Olha Lappo, une porte-parole pour Arseniy Yatsenyuk, a fait cette déclaration sur sa page Facebook, jeudi. Elle n'a pas fourni de détails, mais ces propos semblent représenter le premier signe de progrès dans la résolution d'une crise de deux mois ayant menacé de s'étendre bien au-delà de la capitale, Kiev.

Plus tôt jeudi, des manifestants en colère sont entrés de force dans des édifices gouvernementaux de trois villes de l'ouest de l'Ukraine, forçant un gouverneur à écrire une lettre de démission, alors que les manifestations contre le président s'intensifiaient à l'extérieur de la capitale.

Depuis deux mois, la capitale, Kiev, est l'épicentre d'imposantes manifestations contre le président Viktor Ianoukovitch, qui ont pris une tournure violente cette semaine.
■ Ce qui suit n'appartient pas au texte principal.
import Mathlib
import HarnessLib
import Summits.HubbardSuperconductivity.HubbardSuperconductivity.Theorems.KLProgrammeKLRegimeTwoVolumeSrcUVLevelOneA
import Summits.HubbardSuperconductivity.HubbardSuperconductivity.Theorems.KLProgrammeKLRegimeOverlapWtColFlowAll
import Summits.HubbardSuperconductivity.HubbardSuperconductivity.Theorems.KLProgrammeKLRegimeOverlapWtJumpFlowAll
import Summits.HubbardSuperconductivity.HubbardSuperconductivity.Theorems.KLProgrammeKLRegimeAlphaWtFlowDeep
import Summits.HubbardSuperconductivity.HubbardSuperconductivity.Theorems.KLProgrammeKLRegimeVolumeLimitV11TowerDataOfSuppliers
import Summits.HubbardSuperconductivity.HubbardSuperconductivity.Theorems.KLProgrammeKLRegimeTwoVolumeSrcTowerProducer

/-!
# Route `KLProgramme` — crux K3, VL child `KLRegimeVolumeLimitV17F3` (stmt-HubbardSuperconductivity-23356), skeleton «cauchy» v12W-7 (e331b8c44158451f):
# THE UV ATOM `stub_vl_srcUVW` FROM THE RE-TYPED `stub_vl_HE1free′` ALONE (degree-2 law at `ε_{n_β+1}`, cure (c1) of «(VL)-HE1-LEVEL0-DEG2»;
# seat hubbard-kl-k3c4-p1 g20, VL lead; `--supports` 23356)

The registered UV atom (windowed currency, history-bound) asks token #24-W at the levels `0, 1` of the top flow frame under the top history, the (K5′) clauses at `c″`
and `Z^{K_top}_{Λ_{k+1}} ≠ 0`.  Both levels are now THEOREMS of the p3 lineage: level `0` for every `FrameOK` frame
(`…EngineScaleOneSrcProfileW.exists_sourceProfilesAtLevF_srcWindow_zero`, p684624) and level `1` by route (B) — one block step `(J₁,J₂,J′) = (1,2,1)` of the
family-generic source tower (`…TwoVolumeSrcUVLevelOneA.exists_sourceProfilesAtLevF_srcWindow_one'`, the VL lead's twin of p3's p686409 on BlockF′) — whose inputs at the instance are: `FrameOK K_top` (from
the history, `frameOK_klFlowFrameU_of_histP_le`), `Z^{K_top}_{Λ₁} ≠ 0`, E1's ALIVE read-out of `𝒱_1[K_top]` at level `0` with its law (= the `j = 0` clauses of
`stub_vl_HE1free`), and E1's rate-`1` overlap rows/columns of `E(F_1[K_top])·S(F̃_0[K_top])` (`overlapWt_jump_sums_klEng_flow_all` / `overlapWt_colSum_klEng_flow_all`
at `(k, J′) = (0, 1)`, history- and (K5′)-bound — exactly the atom's hypotheses).  Hence:
* **`srcUVW_of_HE1free' (HE1free′) : <the registered text of stub_vl_srcUVW>`** — the UV atom is REDUNDANT given the re-typed `stub_vl_HE1free′`
  (its level-0 read-out law only in degrees `≥ 4`, degree 2 `≤ C₀·Q₁.CE·ε_{n_β+1}·4^{−(j+1)}`); the VL child's open content is
  {`stub_vl_HE1free`, `stub_vl_flowPieceOscTE`} (both engine-lineage).
Quantifier threading over landed theorems; nothing asserts HE1free, the atom, VL, K3 or superconductivity. [cite: BenfattoGiulianiMastropietro2006, §2.7-§2.9, §3]
-/

noncomputable section

namespace Summit.HubbardSuperconductivity.HubbardSuperconductivity.Theorems.TwoVolumeSource

set_option linter.dupNamespace false -- summit = problem name (single-conjunct summit), D-0017

open Finset Filter Topology Literature.MathematicalPhysics.QuantumLattice GrassmannAlgebra Literature.Probability.LatticeModels
open Summit.HubbardSuperconductivity.HubbardSuperconductivity.Theorems.KLRegimeSplit
open Summit.HubbardSuperconductivity.HubbardSuperconductivity.Theorems.KLProgrammeLegKernels
open Summit.HubbardSuperconductivity.HubbardSuperconductivity.Theorems.EngineV8
open Summit.HubbardSuperconductivity.HubbardSuperconductivity.Theorems.TwoVolumeDefect
open Summit.HubbardSuperconductivity.HubbardSuperconductivity.Theorems.TorusFourierL2
open Summit.HubbardSuperconductivity.HubbardSuperconductivity.Theorems.DispersionFlow

set_option maxHeartbeats 1600000 in -- long binder blocks threaded through five suppliers
/-- **The registered UV atom `stub_vl_srcUVW` (v12W-7/8) from the re-typed `stub_vl_HE1free′`**: level `0` = p3's p684624, level `1` = `exists_sourceProfilesAtLevF_srcWindow_one'` fed with `FrameOK` from the
history, `Z ≠ 0` and the alive level-`0` read-out from `HE1free`, and E1's rate-`1` overlap rows/columns at `(k, J′) = (0, 1)` from the history and the (K5′) clauses.
[folklore: quantifier threading; cite: BenfattoGiulianiMastropietro2006, §2.7-§2.9, §3] -/
theorem srcUVW_of_HE1free'
    (HE1 : ∀ (P : SplitConsts) (R : RenConsts), P.WF → R.WF2 →
      ∃ Q₁ : EngConsts, 0 ≤ Q₁.CE ∧ ∃ C₀ : ℝ, 0 ≤ C₀ ∧
        ∃ c₇ : ℝ, 0 < c₇ ∧ ∀ c : ℝ, 0 < c → c ≤ c₇ → ∃ U₇ : ℝ, 0 < U₇ ∧
          ∀ μ ∈ klWindowC, ∀ U : ℝ, 0 < U → U ≤ U₇ → ∀ β : ℝ, klBetaMin ≤ β → β ≤ Real.exp (c / U ^ 2) →
            ∃ S₀ : ℕ → ℕ → ℝ, (∀ j m, 0 ≤ S₀ j m) ∧ (∀ j, j ≤ nScales β → ∀ m, 2 ≤ m → S₀ j (2 * m) ≤ C₀ * klWtBudget P Q₁ U (j + 1) (2 * m)) ∧
            (∀ j, j ≤ nScales β → S₀ j 2 ≤ C₀ * Q₁.CE * epsCoupling P U (nScales β + 1) * ((4 : ℝ) ^ (j + 1))⁻¹) ∧
            ∃ L₂ : ℕ, ∃ M₂ : ℕ → ℕ, ∀ (L M : ℕ) [NeZero L] [NeZero M], L₂ ≤ L → M₂ L ≤ M →
              (∀ k, k ≤ nScales β → hubbardEffPartitionFnCT L M β U μ 0 (klFlowFrameU L M β U μ (nScales β + 1)) (klScale klE0 (k + 1)) ≠ 0) ∧
              (∀ j, j ≤ nScales β → ∀ (m : ℕ) (q : Fin m) (w : SpaceTimeIdx L M × SectorLeg (sectorCount j)),
                klWtPinnedSumAt L M β μ (klFlowFrameU L M β U μ (nScales β + 1)) j j m (klEffectiveAction L M β U μ (klFlowFrameU L M β U μ (nScales β + 1)) klE0 (j + 1)) q w ≤ S₀ j m)) :
    ∀ (G : GeoConsts) (P : SplitConsts) (Q : EngConsts) (R : RenConsts), P.WF → R.WF2 → ∀ c'' : ℝ, 0 < c'' →
      ∃ Q₀ : EngConsts, 0 ≤ Q₀.CE ∧ ∃ c₀ : ℝ, 0 < c₀ ∧ ∀ c : ℝ, 0 < c → c ≤ c₀ → ∃ U₀ : ℝ, 0 < U₀ ∧
        ∀ μ ∈ klWindowC, ∀ U : ℝ, 0 < U → U ≤ U₀ → ∀ β : ℝ, klBetaMin ≤ β → β ≤ Real.exp (c / U ^ 2) →
          ∃ A₀ : ℝ, 0 ≤ A₀ ∧ ∃ L₁ : ℕ, ∃ M₁ : ℕ → ℕ, ∀ (L M : ℕ) [NeZero L] [NeZero M], L₁ ≤ L → M₁ L ≤ M →
            HistP klPredsV17F2 L M G P Q R β U μ 0 (nScales β + 1) →
            (∀ m : ℕ, 1 ≤ m → m < nScales β + 1 → FlowPieceOscAt L M c'' β U μ m) →
            (∀ k, k ≤ nScales β → hubbardEffPartitionFnCT L M β U μ 0 (klFlowFrameU L M β U μ (nScales β + 1)) (klScale klE0 (k + 1)) ≠ 0) →
            ∀ j : ℕ, j ≤ 1 → j + 1 ≤ nScales β + 1 →
              SourceProfilesAtLevF L M (klSrcBudget P Q₀ U (fun _ _ => A₀) (j + 1)) β U μ (klFlowFrameU L M β U μ (nScales β + 1)) (srcWindowFamily L M) j j (j + 1) := by
  intro G P Q R hP hR2 c'' hc''
  have hKl : 0 ≤ P.Klam := le_trans zero_le_one hP.1
  have hGfr : ∀ i, 0 ≤ R.Gfr i := gfr_nonneg_of_wf2 hR2
  -- the suppliers' constants (all before `c`)
  obtain ⟨Q₁, hQ₁, C₀, hC₀, c₇, hc₇, hHE⟩ := HE1 P R hP hR2
  obtain ⟨CJr, -, hrowsAll⟩ := overlapWt_jump_sums_klEng_flow_all R c'' hc''.le
  obtain ⟨CJc, -, hcolsAll⟩ := overlapWt_colSum_klEng_flow_all R c'' hc''.le
  obtain ⟨CE₀, hCE₀, c₉₀, hc₉₀, h0⟩ := exists_sourceProfilesAtLevF_srcWindow_zero P R hP hR2
  obtain ⟨Qo, hQo, c₉₁, hc₉₁, h1⟩ := exists_sourceProfilesAtLevF_srcWindow_one' P R hP hR2 Q₁ hQ₁ C₀ hC₀ CJr CJc
  -- one package above both levels' packages
  set Q₀ : EngConsts := { Q with CE := max CE₀ Qo.CE } with hQ₀
  have hQ₀CE : Q₀.CE = max CE₀ Qo.CE := rfl
  have hQ₀0 : 0 ≤ Q₀.CE := by rw [hQ₀CE]; exact hCE₀.trans (le_max_left _ _)
  refine ⟨Q₀, hQ₀0, min (min c₇ (klEngC₃6 P R)) (min c₉₀ c₉₁), lt_min (lt_min hc₇ (klEngC₃6_pos P R)) (lt_min hc₉₀ hc₉₁), fun c hc hcc => ?_⟩
  have hcc₇ : c ≤ c₇ := hcc.trans ((min_le_left _ _).trans (min_le_left _ _))
  have hc6 : c ≤ klEngC₃6 P R := hcc.trans ((min_le_left _ _).trans (min_le_right _ _))
  have hcc₀ : c ≤ c₉₀ := hcc.trans ((min_le_right _ _).trans (min_le_left _ _))
  have hcc₁ : c ≤ c₉₁ := hcc.trans ((min_le_right _ _).trans (min_le_right _ _))
  obtain ⟨U₇, hU₇, hHE'⟩ := hHE c hc hcc₇
  obtain ⟨U₈, hU₈, h0'⟩ := h0 c hc hcc₀
  obtain ⟨U₉, hU₉, h1'⟩ := h1 c hc hcc₁
  set U₀ : ℝ := min (min U₇ (min U₈ U₉)) (min (min (klEngU₀3 P R c) (1 / (R.Gfr 3 + 1))) (1 / c'')) with hU₀
  have hU₀0 : 0 < U₀ := by
    refine lt_min (lt_min hU₇ (lt_min hU₈ hU₉)) (lt_min (lt_min (klEngU₀3_pos P R c) ?_) ?_)
    · have := hGfr 3; positivity
    · positivity
  refine ⟨U₀, hU₀0, fun μ hμ U hU hUU β hβmin hβc => ?_⟩
  have hUU₇ : U ≤ U₇ := hUU.trans ((min_le_left _ _).trans (min_le_left _ _))
  have hUU₈ : U ≤ U₈ := hUU.trans ((min_le_left _ _).trans ((min_le_right _ _).trans (min_le_left _ _)))
  have hUU₉ : U ≤ U₉ := hUU.trans ((min_le_left _ _).trans ((min_le_right _ _).trans (min_le_right _ _)))
  have hU3 : U ≤ min (klEngU₀3 P R c) (1 / (R.Gfr 3 + 1)) := hUU.trans ((min_le_right _ _).trans (min_le_left _ _))
  have hUc'' : U ≤ 1 / c'' := hUU.trans ((min_le_right _ _).trans (min_le_right _ _))
  have hcU : c'' * U ≤ 1 := by rw [le_div_iff₀ hc''] at hUc''; linarith
  -- the three suppliers at `(μ, U, β)`
  obtain ⟨S₀, hS₀0, hS₀law, hS₀two, L₂, M₂, hHE''⟩ := hHE' μ hμ U hU hUU₇ β hβmin hβc
  obtain ⟨A₀, hA₀, h0''⟩ := h0' μ hμ U hU hUU₈ β hβmin hβc
  obtain ⟨A₁, hA₁, h1''⟩ := h1' μ hμ U hU hUU₉ β hβmin hβc
  have hA₀0 : 0 ≤ A₀ := zero_le_one.trans hA₀
  refine ⟨max A₀ A₁, hA₀0.trans (le_max_left _ _), max (klEngL₃ β U) L₂, fun L => max (klEngM₃ β U L) (M₂ L), ?_⟩
  intro L M _ _ hL hM hhist hosc hZ j hj hjn
  have hL3 : klEngL₃ β U ≤ L := (le_max_left _ _).trans hL
  have hM3 : klEngM₃ β U L ≤ M := (le_max_left _ _).trans hM
  have hL2 : L₂ ≤ L := (le_max_right _ _).trans hL
  have hM2 : M₂ L ≤ M := (le_max_right _ _).trans hM
  -- the top flow frame is admissible (from the history)
  have hfr : FrameOK R U (nScales β) μ (klFlowFrameU L M β U μ (nScales β + 1)) :=
    frameOK_klFlowFrameU_of_histP_le hR2 (by omega) le_rfl le_rfl hhist
  rcases Nat.le_one_iff_eq_zero_or_eq_one.1 hj with rfl | rfl
  · -- level 0
    exact (h0'' L M hL3 hM3 _ hfr Q₀ (by rw [hQ₀CE]; exact le_max_left _ _)).mono fun s m =>
      klSrcBudget_mono_A P Q₀ U hQ₀0 hKl (fun _ _ => le_max_left A₀ A₁) 1 s m
  · -- level 1: E1's alive read-out at level 0, E1's rate-1 overlap rows/columns at `(k, J′) = (0, 1)`, then p3's block step
    obtain ⟨hZ', hread⟩ := hHE'' L M hL2 hM2
    have hreg : IsKLRegime U c (-((nScales β + 1 : ℕ) : ℤ)) := isKLRegime_of_le_nScales_succ hc.le hβmin hβc le_rfl
    have hrow := (hrowsAll G P Q c hR2 hc hc6 μ hμ U hU hU3 hcU β hβmin hβc L M hL3 hM3 (nScales β + 1) (by omega) le_rfl hreg hhist hosc
      0 1 (by omega) (by omega)).1
    have hcol := hcolsAll G P Q c hR2 hc hc6 μ hμ U hU hU3 hcU β hβmin hβc L M hL3 hM3 (nScales β + 1) (by omega) le_rfl hreg hhist hosc
      0 1 (by omega) (by omega) 1 le_rfl
    have h := h1'' L M hL3 hM3 (klFlowFrameU L M β U μ (nScales β + 1)) hfr (hZ 0 (Nat.zero_le _)) (S₀ 0) (hS₀0 0)
      (fun d hd => hS₀law 0 (Nat.zero_le _) d hd) (hS₀two 0 (Nat.zero_le _)) (hread 0 (Nat.zero_le _)) hrow (fun X' => by simpa using hcol X')
    refine h.mono fun s m => ?_
    exact (klSrcBudget_mono_CE P U (A := fun _ _ => A₁) (fun _ _ => hA₁) hQo (by rw [hQ₀CE]; exact le_max_right _ _) hKl 2 s m).trans
      (klSrcBudget_mono_A P Q₀ U hQ₀0 hKl (fun _ _ => le_max_right A₀ A₁) 2 s m)

end Summit.HubbardSuperconductivity.HubbardSuperconductivity.Theorems.TwoVolumeSource

end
Les leaders de l'opposition avaient lancé un ultimatum au président, lui donnant jusqu'à jeudi soir pour faire des concessions, faute de quoi ils promettaient de nouveaux affrontements avec la police à Kiev. Entre-temps, les manifestants avaient éteint les barricades de pneus enflammés qui projetaient une épaisse fumée noire en direction des policiers antiémeute dans le centre de la ville. En soirée, certaines barricades avaient été de nouveau enflammées.

Le président a répondu en convoquant une séance parlementaire extraordinaire la semaine prochaine afin de discuter des tensions politiques dans le pays. Rien n'indique toutefois que cette initiative soit un signe de compromis avec les manifestants qui réclament la démission de M. Ianoukovitch, puisque les partisans du président détiennent la majorité au Parlement.

Les manifestants reprochent à M. Ianoukovitch d'avoir tourné le dos à un accord avec l'Union européenne au profit d'un retour dans le giron de la Russie. La mobilisation a pris une tournure violente cette semaine après l'adoption de lois limitant le droit de manifester. Mercredi, au moins deux manifestants ont été tués lors d'un violent affrontement avec la police.

Ce regain de tensions semble avoir galvanisé les résidants de l'ouest de l'Ukraine, où les appuis envers le président Ianoukovitch sont très faibles, voire inexistants. Les Ukrainiens de l'ouest sont nombreux à souhaiter un rapprochement de leur pays avec l'Europe.

À Lviv, une ville située près de la frontière polonaise, à environ 450 kilomètres de Kiev, des centaines de manifestants sont entrés jeudi dans les bureaux du gouverneur de la région, Oleh Salo, un partisan du président Ianoukovitch. Ils ont scandé «Révolution!» et ont entonné des chants de Noël.

Après l'avoir encerclé et forcé à signer une lettre de démission, des manifestants lui ont arraché le document des mains, suscitant les applaudissements de la foule.

Pendant ce temps, des centaines de manifestants fracassaient des vitres, défonçaient des portes et saccageaient le bureau du gouverneur à Rivne, scandant «À bas la bande!», en référence au gouvernement de M. Ianoukovitch. Une fois à l'intérieur, la foule a chanté l'hymne national.

Des manifestants en colère ont aussi attaqué des bureaux gouvernementaux dans deux autres régions de l'ouest du pays.

Les manifestations sont surtout concentrées sur une grande place du centre-ville de Kiev, où des opposants maintiennent un vaste camp de tentes depuis près de deux mois. Mercredi, la police antiémeute a donné l'assaut pour démanteler des barricades érigées près du district gouvernemental, et deux manifestants ont été tués par balle dans les affrontements.

L'opposition a accusé la police d'être responsable des décès, mais le premier ministre Mykola Azarov a déclaré jeudi que les blessures des deux hommes avaient été causées par des fusils de chasse, des armes que la police ne possède pas, a-t-il dit.

Le ministère de l'Intérieur avait déclaré jeudi que 73 personnes avaient été arrêtées, dont 52 qui font l'objet d'une enquête pour «émeutes de masse», une accusation criminelle récemment créée qui prévoit une peine pouvant aller jusqu'à huit ans de prison.